Que penser de la théorie selon laquelle le développement des capacités cognitives de l’homme se serait fait aux dépens de sa capacité à mémoriser précisément les informations et à penser de manière stratégique ?
La capacité à mémoriser précisément des informations et la capacité à penser de manière stratégique sont deux choses très différentes. Et il est évident que l’homme possède ces deux compétences. Cependant, notre cognition est complètement façonnée par le langage ce qui induit parfois des coûts de traitement important. Par exemple, lorsqu’on demande à un humain de mémoriser une suite de chiffre réparties sur un écran, il prendra le temps de les regarder un par un, puis les répètera dans sa tête jusqu’à ce qu’il doive les restituer. Les chimpanzés entraînés à résoudre ce type de tâche développent une tout autre stratégie et ont plutôt tendance mémoriser une sorte de photographie des chiffres sans y attribuer un sens numérique. Il en résulte que l’humain sera plus long à restituer la suite de chiffre que le chimpanzé. Cependant, il faut garder en tête que les humains ayant fait ce type d’expérience ne sont pas aussi experts que des chimpanzés spécifiquement entraînés dans cette tâche, ce qui rend la comparaison difficile… Concernant la capacité à penser de manière stratégique, le langage confère à l’homme le pouvoir de s’extraire d’une situation pour l’analyser et imaginer la meilleure attitude à adopter. De plus, nous possédons une conscience aiguë des autres avec un degré d’empathie inégalé.

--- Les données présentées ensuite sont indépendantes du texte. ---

import Mathlib
import HarnessLib
import Literature.MathematicalPhysics.QuantumFieldTheory.ConstructiveQFTWave0
import Summits.Ventures.LatticeQCDFlow.Exactness.LatticeCoordAvg
import Summits.Ventures.LatticeQCDFlow.TrivializingMaps.WilsonNonInteractingLinks
import Summits.Ventures.LatticeQCDFlow.Scaling.AutoregressiveGaugeRedundancy

/-!
# LatticeQCDFlow / Scaling — gauge redundancy of the autoregressive context, III: links generated
# along a matching are invisible, and the next link is exactly Haar (a volume-order gap between the
# symbolic and the true context)

HONEST FRAMING: exact (Metropolis-corrected) sampling algorithms for lattice gauge theory;
figures of merit are autocorrelation/cost numbers at stated couplings and volumes; no
continuum-physics claim.

Venture `LatticeQCDFlow` (cell pub-lqcd), topic `Scaling`, FANOUT row 30 (lean-1, GEN-15) — OUR WORK,
third file on THEORY-2.md §4 row C5 for GAUGE links (mechanism: `Scaling/AutoregressiveGaugeRedundancy`;
plaquette-mate witness: `Scaling/AutoregressiveGaugeRedundancyWilson`).  The mechanism file shows that
a generated link BURIED by the not-yet-generated links drops out of every later exact conditional.
Here the burial is applied to a whole family at once:

* §1 **`coordAvg_eq_of_private_endpoints`** — let the generated links be `M` and the next link `a`;
  if every `ℓ ∈ M` is not a loop and has a PRIVATE endpoint (touched by no other link of `M ∪ {a}`),
  then for every gauge-invariant weight `F` the two marginals `A_s F`, `A_{insert a s} F`
  (`s = (M ∪ {a})ᶜ` the links still to be generated) read NONE of the links of `M`; if moreover `a`
  is not a loop and touches no link of `M` at one of its endpoints, `A_s F` does not read `U_a` either
  (`coordAvg_update_next_eq`), so **`arConditional_const_of_private_endpoints`**: the exact
  conditional density `A_s F / A_{insert a s} F` of `U_a` given `U_M` is CONSTANT in `(U_a, U_M)` —
  the `(|M| + 1)`-st generated link is exactly Haar and independent of everything generated so far.
  (Matchings — pairwise endpoint-disjoint links — have private endpoints at both ends; so do the
  leaves of any forest of generated links.  The forest statement "links generated along a forest are
  i.i.d. Haar", the autoregressive form of maximal-tree gauge fixing, is NOT typed here beyond leaves.)
* §2 THE VOLUME-ORDER INSTANCE on `(ℤ/L)^d`, `L ≥ 2`: lean-2 GEN-9's family `evenLinks i₀` (the
  `⌊L/2⌋^d` direction-`i₀` links based on the even sublattice, tree
  `TrivializingMaps/WilsonNonInteractingLinks`) is pairwise ENDPOINT-DISJOINT
  (`evenLinks_endpoint_disjoint`); **`wilson_arConditional_const_after_evenLinks`**: for the Wilson
  weight of every compact `G`, `ρ`, real `β`: generate first the links of `evenLinks i₀` that do not
  touch the endpoints of `a` (all but at most the ones at `a`'s two endpoints), then `a`: the exact
  conditional of `U_a` is constant — Haar — and reads none of the `≍ (L/2)^d` generated links, although
  in the plaquette-sharing graph every one of them is joined to `a` through not-yet-generated links
  (the symbolic context of `a` is all of them as soon as the ungenerated links connect `a` to their
  plaquettes, which they do: only a vertex-disjoint family has been removed).

READING (value-free, for THEORY-2 §4 C5 / T2-AF): for gauge links the gap between the symbolic
(fill-neighbourhood) context and the true context of an exact autoregressive sampler is not a
boundary effect: along orders that begin with a matching it is of the order of the VOLUME at the
`(|M|+1)`-st step, where the true context is EMPTY and the conditional is Haar — the autoregressive
face of "links on a forest are pure gauge" (maximal-tree gauge, M. Creutz, *Quarks, gluons and
lattices* (1983) Ch. 9, integrated form in the tree's `Scaling/LatticeTreeGauge`).  Any faithful
context count for gauge theories (C5 repaired) must therefore be stated for gauge-invariant content.
NOT CLAIMED: the forest (beyond leaves) statement; any count of the symbolic context (graph
connectivity is described, not typed); anything in `d ≥ 3` about lower bounds; any number of ours.
Elementary over the tree; no definition is introduced; nothing is cited as a fact; no `sorry`.
-/

noncomputable section

namespace Summit.Ventures.LatticeQCDFlow.Theory2.Autoregressive

open MeasureTheory Function
open Literature.MathematicalPhysics.QuantumFieldTheory
open Summit.Ventures.LatticeQCDFlow.Exactness

variable {d L N : ℕ} {G : Type*} [Group G]

/-! ## §1 Generated links with private endpoints are invisible; the next link is Haar -/

section Private

variable [TopologicalSpace G] [IsTopologicalGroup G] [CompactSpace G] [MeasurableSpace G]
  [BorelSpace G]

/-- **Links with private endpoints are invisible.**  Generated links `M`, next link `a`, links still
to be generated `s = (insert a M)ᶜ`.  If every `ℓ ∈ M` is not a loop and has an endpoint `x` touched
by no other link of `insert a M`, then for gauge-invariant `F` the marginal `A_s F` reads none of the
links of `M`: configurations agreeing off `M` have the same marginal. [ours] -/
theorem coordAvg_eq_of_private_endpoints [NeZero L] {F : GaugeConfig d L G → ℝ}
    (hF : IsGaugeInvariant F) (M : Finset (Edge d L)) (a : Edge d L)
    (hM : ∀ ℓ ∈ M, ℓ.1 ≠ ℓ.1.shift ℓ.2 ∧ ∃ x : Site d L, (ℓ.1 = x ∨ ℓ.1.shift ℓ.2 = x) ∧
      ∀ e : Edge d L, e.1 = x ∨ e.1.shift e.2 = x → e ≠ ℓ → e ∉ insert a M)
    {U U' : GaugeConfig d L G} (h : ∀ e, e ∉ M → U e = U' e) :
    coordAvg (haarProbability G) (Finset.univ \ insert a M) F U =
      coordAvg (haarProbability G) (Finset.univ \ insert a M) F U' := by
  refine coordAvg_eq_of_forall_buried hF M (fun ℓ hℓ => ?_) fun e _ heM => h e heM
  obtain ⟨hloop, x, hinc, hpriv⟩ := hM ℓ hℓ
  exact ⟨hloop, x, hinc, fun e he hne => Finset.mem_sdiff.2 ⟨Finset.mem_univ _, hpriv e he hne⟩⟩

/-- The same for the DENOMINATOR marginal `A_{insert a s} F = A_{Mᶜ} F` (the set `insert a s` is
`Mᶜ`; a private endpoint w.r.t. `insert a M` is private w.r.t. `M`). [ours] -/
theorem coordAvg_compl_eq_of_private_endpoints [NeZero L] {F : GaugeConfig d L G → ℝ}
    (hF : IsGaugeInvariant F) (M : Finset (Edge d L)) (a : Edge d L)
    (hM : ∀ ℓ ∈ M, ℓ.1 ≠ ℓ.1.shift ℓ.2 ∧ ∃ x : Site d L, (ℓ.1 = x ∨ ℓ.1.shift ℓ.2 = x) ∧
      ∀ e : Edge d L, e.1 = x ∨ e.1.shift e.2 = x → e ≠ ℓ → e ∉ insert a M)
    {U U' : GaugeConfig d L G} (h : ∀ e, e ∉ M → U e = U' e) :
    coordAvg (haarProbability G) (Finset.univ \ M) F U =
      coordAvg (haarProbability G) (Finset.univ \ M) F U' := by
  refine coordAvg_eq_of_forall_buried hF M (fun ℓ hℓ => ?_) fun e _ heM => h e heM
  obtain ⟨hloop, x, hinc, hpriv⟩ := hM ℓ hℓ
  refine ⟨hloop, x, hinc, fun e he hne => Finset.mem_sdiff.2 ⟨Finset.mem_univ _, fun heM => ?_⟩⟩
  exact hpriv e he hne (Finset.mem_insert_of_mem heM)

/-- `insert a ((insert a M)ᶜ) = Mᶜ` when `a ∉ M`. [ours] -/
theorem insert_sdiff_insert_eq [NeZero L] {M : Finset (Edge d L)} {a : Edge d L} (ha : a ∉ M) :
    insert a (Finset.univ \ insert a M) = Finset.univ \ M := by
  ext e
  simp only [Finset.mem_insert, Finset.mem_sdiff, Finset.mem_univ, true_and, not_or]
  constructor
  · rintro (rfl | ⟨_, h2⟩)
    · exact ha
    · exact h2
  · intro he
    by_cases hea : e = a
    · exact Or.inl hea
    · exact Or.inr ⟨hea, he⟩

/-- **The next link is not read either**: if `a` is not a loop and NO link of `M` touches the
endpoint `y` of `a`, then `A_s F` (`s = (insert a M)ᶜ`) does not depend on `U_a` (burial of `a` at
`y`). [ours] -/
theorem coordAvg_update_next_eq [NeZero L] {F : GaugeConfig d L G → ℝ} (hF : IsGaugeInvariant F)
    (M : Finset (Edge d L)) {a : Edge d L} {y : Site d L} (hloop : a.1 ≠ a.1.shift a.2)
    (hinc : a.1 = y ∨ a.1.shift a.2 = y)
    (hy : ∀ e ∈ M, ¬ (e.1 = y ∨ e.1.shift e.2 = y)) (U : GaugeConfig d L G) (g : G) :
    coordAvg (haarProbability G) (Finset.univ \ insert a M) F (update U a g) =
      coordAvg (haarProbability G) (Finset.univ \ insert a M) F U := by
  refine coordAvg_update_of_buried hF hinc hloop (fun e he hne => ?_) U g
  refine Finset.mem_sdiff.2 ⟨Finset.mem_univ _, fun hmem => ?_⟩
  rcases Finset.mem_insert.1 hmem with rfl | heM
  · exact hne rfl
  · exact hy e heM he

/-- **THE EXACT CONDITIONAL OF THE NEXT LINK IS CONSTANT (HAAR) AND READS NOTHING.**  Generated
links `M` with private endpoints (w.r.t. `insert a M`), next link `a ∉ M`, not a loop, with an
endpoint `y` touched by no link of `M`; `s = (insert a M)ᶜ`.  Then for every gauge-invariant `F` the
exact conditional density `A_s F / A_{insert a s} F` of `U_a` given `U_M` takes the same value on any
two configurations that agree off `insert a M` — it is constant in `(U_a, U_M)`: the `(|M|+1)`-st
generated link is exactly Haar, whatever `M` showed. [ours] -/
theorem arConditional_const_of_private_endpoints [NeZero L] {F : GaugeConfig d L G → ℝ}
    (hF : IsGaugeInvariant F) (M : Finset (Edge d L)) {a : Edge d L} (ha : a ∉ M)
    (hM : ∀ ℓ ∈ M, ℓ.1 ≠ ℓ.1.shift ℓ.2 ∧ ∃ x : Site d L, (ℓ.1 = x ∨ ℓ.1.shift ℓ.2 = x) ∧
      ∀ e : Edge d L, e.1 = x ∨ e.1.shift e.2 = x → e ≠ ℓ → e ∉ insert a M)
    {y : Site d L} (hloop : a.1 ≠ a.1.shift a.2) (hinc : a.1 = y ∨ a.1.shift a.2 = y)
    (hy : ∀ e ∈ M, ¬ (e.1 = y ∨ e.1.shift e.2 = y))
    {U U' : GaugeConfig d L G} (h : ∀ e, e ∉ insert a M → U e = U' e) :
    coordAvg (haarProbability G) (Finset.univ \ insert a M) F U /
        coordAvg (haarProbability G) (insert a (Finset.univ \ insert a M)) F U =
      coordAvg (haarProbability G) (Finset.univ \ insert a M) F U' /
        coordAvg (haarProbability G) (insert a (Finset.univ \ insert a M)) F U' := by
  rw [insert_sdiff_insert_eq ha]
  -- numerator: move `U_a` to `U'_a` (burial of `a`), then the `M`-links (private endpoints)
  have hnum : coordAvg (haarProbability G) (Finset.univ \ insert a M) F U =
      coordAvg (haarProbability G) (Finset.univ \ insert a M) F U' := by
    rw [← coordAvg_update_next_eq hF M hloop hinc hy U (U' a)]
    refine coordAvg_eq_of_private_endpoints hF M a hM fun e heM => ?_
    by_cases hea : e = a
    · subst hea; rw [update_self]
    · rw [update_of_ne hea]
      exact h e (by simp [hea, heM])
  -- denominator: `A_{Mᶜ} F` does not read `U_a` (it integrates it) nor `U_M`
  have hden : coordAvg (haarProbability G) (Finset.univ \ M) F U =
      coordAvg (haarProbability G) (Finset.univ \ M) F U' := by
    rw [coordAvg_congr_off (Finset.univ \ M) F (U' := update U a (U' a)) fun e he => ?_]
    · refine coordAvg_compl_eq_of_private_endpoints hF M a hM fun e heM => ?_
      by_cases hea : e = a
      · subst hea; rw [update_self]
      · rw [update_of_ne hea]
        exact h e (by simp [hea, heM])
    · have hea : e ≠ a := by
        intro hea
        subst hea
        exact he (Finset.mem_sdiff.2 ⟨Finset.mem_univ _, ha⟩)
      rw [update_of_ne hea]
  rw [hnum, hden]

end Private

/-! ## §2 The volume-order instance: the even-sublattice links of one direction -/

section EvenLinks

open Summit.Ventures.LatticeQCDFlow.TrivializingMaps

/-- **`evenLinks i₀` is pairwise ENDPOINT-DISJOINT** (lean-2 GEN-9's family of `⌊L/2⌋^d` links
`(2x, i₀)`: two different ones share no endpoint — parity in the `i₀` coordinate, no wrap-around). [ours] -/
theorem evenLinks_endpoint_disjoint [NeZero L] (i₀ : Fin d) {e e' : Edge d L}
    (he : e ∈ evenLinks (L := L) i₀) (he' : e' ∈ evenLinks (L := L) i₀) (hne : e ≠ e') :
    e.1 ≠ e'.1 ∧ e.1 ≠ e'.1.shift e'.2 ∧ e.1.shift e.2 ≠ e'.1 ∧ e.1.shift e.2 ≠ e'.1.shift e'.2 := by
  simp only [evenLinks, Finset.mem_image, Finset.mem_univ, true_and] at he he'
  obtain ⟨x, rfl⟩ := he
  obtain ⟨x', rfl⟩ := he'
  have hxx' : x ≠ x' := fun h => hne (by rw [h])
  refine ⟨fun h => hxx' (evenSite_injective h), (evenSite_ne_shift x' x i₀),
    fun h => evenSite_ne_shift x x' i₀ h.symm, fun h => hxx' (evenSite_injective ?_)⟩
  have := congrArg (fun z : Site d L => z - Pi.single i₀ 1) h
  simpa [Site.shift] using this

/-- An `evenLinks` link is not a loop. [ours] -/
theorem evenLinks_not_loop [NeZero L] (i₀ : Fin d) {e : Edge d L} (he : e ∈ evenLinks (L := L) i₀) :
    e.1 ≠ e.1.shift e.2 := by
  simp only [evenLinks, Finset.mem_image, Finset.mem_univ, true_and] at he
  obtain ⟨x, rfl⟩ := he
  exact evenSite_ne_shift x x i₀

/-- **Private endpoints**: every link of a sub-family `M ⊆ evenLinks i₀` no member of which touches an
endpoint of `a` has a private endpoint w.r.t. `insert a M` (indeed both endpoints are private). [ours] -/
theorem evenLinks_private [NeZero L] (i₀ : Fin d) (a : Edge d L) {M : Finset (Edge d L)}
    (hM : M ⊆ evenLinks (L := L) i₀)
    (ha : ∀ ℓ ∈ M, a.1 ≠ ℓ.1 ∧ a.1.shift a.2 ≠ ℓ.1 ∧ a.1 ≠ ℓ.1.shift ℓ.2 ∧ a.1.shift a.2 ≠ ℓ.1.shift ℓ.2) :
    ∀ ℓ ∈ M, ℓ.1 ≠ ℓ.1.shift ℓ.2 ∧ ∃ x : Site d L, (ℓ.1 = x ∨ ℓ.1.shift ℓ.2 = x) ∧
      ∀ e : Edge d L, e.1 = x ∨ e.1.shift e.2 = x → e ≠ ℓ → e ∉ insert a M := by
  intro ℓ hℓ
  refine ⟨evenLinks_not_loop i₀ (hM hℓ), ℓ.1, Or.inl rfl, fun e he hne hmem => ?_⟩
  rcases Finset.mem_insert.1 hmem with rfl | heM
  · rcases he with h1 | h2
    · exact (ha ℓ hℓ).1 h1
    · exact (ha ℓ hℓ).2.1 h2
  · have hd := evenLinks_endpoint_disjoint i₀ (hM heM) (hM hℓ) hne
    rcases he with h1 | h2
    · exact hd.1 h1
    · exact hd.2.2.1 h2

variable [TopologicalSpace G] [IsTopologicalGroup G] [CompactSpace G] [MeasurableSpace G]
  [BorelSpace G] (ρ : G →* Matrix (Fin N) (Fin N) ℂ)

/-- **VOLUME-ORDER COLLAPSE OF THE CONTEXT (Wilson weight, every compact `G`, `ρ`, real `β`, every
`d`, `L ≥ 2`, every direction `i₀`, every link `a`).**  Let `M` be the links of `evenLinks i₀` none of
whose endpoints is an endpoint of `a` (all `⌊L/2⌋^d` of them but the at most two at `a`'s endpoints),
generated FIRST, and `a ∉ M` generated next (`s = (insert a M)ᶜ` still to come).  Then the exact
conditional density of `U_a` given `U_M`, `A_s w / A_{insert a s} w` with `w = e^{−β S_W}`, takes the
same value on any two configurations agreeing off `insert a M`: it is constant in `(U_a, U_M)` — `U_a`
is exactly Haar and reads none of the `≍ (L/2)^d` generated links. [ours] -/
theorem wilson_arConditional_const_after_evenLinks [NeZero L] (hL : 2 ≤ L) (β : ℝ) (i₀ : Fin d)
    (a : Edge d L) {M : Finset (Edge d L)} (hM : M ⊆ evenLinks (L := L) i₀)
    (ha : ∀ ℓ ∈ M, a.1 ≠ ℓ.1 ∧ a.1.shift a.2 ≠ ℓ.1 ∧ a.1 ≠ ℓ.1.shift ℓ.2 ∧ a.1.shift a.2 ≠ ℓ.1.shift ℓ.2)
    {U U' : GaugeConfig d L G} (h : ∀ e, e ∉ insert a M → U e = U' e) :
    let w : GaugeConfig d L G → ℝ := fun U => Real.exp (-β * wilsonAction ρ U)
    let s : Finset (Edge d L) := Finset.univ \ insert a M
    coordAvg (haarProbability G) s w U / coordAvg (haarProbability G) (insert a s) w U =
      coordAvg (haarProbability G) s w U' / coordAvg (haarProbability G) (insert a s) w U' := by
  intro w s
  haveI : Fact (1 < L) := ⟨hL⟩
  have hw : IsGaugeInvariant w := fun γ V => by simp only [w, wilsonAction_gaugeTransform]
  have haM : a ∉ M := fun haM => (ha a haM).1 rfl
  have hloop : a.1 ≠ a.1.shift a.2 := by
    intro h
    have h1 : a.1 a.2 = (a.1.shift a.2) a.2 := by rw [← h]
    simp [Site.shift] at h1
  have hy : ∀ e ∈ M, ¬ (e.1 = a.1 ∨ e.1.shift e.2 = a.1) := by
    rintro e he (h1 | h2)
    · exact (ha e he).1 h1.symm
    · exact (ha e he).2.2.1 h2.symm
  exact arConditional_const_of_private_endpoints hw M haM (evenLinks_private i₀ a hM ha) hloop
    (Or.inl rfl) hy h

end EvenLinks

end Summit.Ventures.LatticeQCDFlow.Theory2.Autoregressive

end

On ne peut pas imaginer de meilleurs outils cognitifs pour penser de manière stratégique.
Quelles autres espèces animales témoignent de capacités psychiques auxquelles l’homme est incapable de prétendre ?
C’est une question très difficile à aborder puisque par essence notre propre système de pensée humain constitue notre référent. On sait que certains animaux utilisent des modes de communication spécifiques, comme le sonar chez les dauphins ou encore la communication chimique chez les fourmis. Bien que ces types de traitement nous soient étrangers, ça ne veut pas dire qu’ils sont supérieurs à ceux que nous utilisons mais simplement qu’ils sont différents. Dans mon approche de psychologie comparée, les études visent généralement à étudier chez d’autres espèces animales la présence ou l’absence de compétences cognitives connues chez l’homme afin d’en élucider l’origine évolutive.
Les cas de chiens capables de sentir la présence d’un cancer est-il également à ranger dans la catégorie de l’intelligence, ou simplement de l’instinct ?
Les chiens possèdent des capacités olfactives hors-pairs qui leur permettent de détecter certaines odeurs inaccessibles à l’homme. Depuis longtemps l’homme met à profit cette capacité. Les chiens sont utilisés pour traquer du gibier ou encore dressés pour détecter la présence de drogue dans les aéroports… Des études récentes montrent qu’ils peuvent également être entraînés à reconnaitre des molécules olfactives émises par les cellules cancéreuses. Cette capacité ne relève donc ni de l’instinct, ni d’une catégorie d’intelligence particulière, mais simplement d’une aptitude à apprendre par conditionnement, ce qui est largement présent dans le règne animal.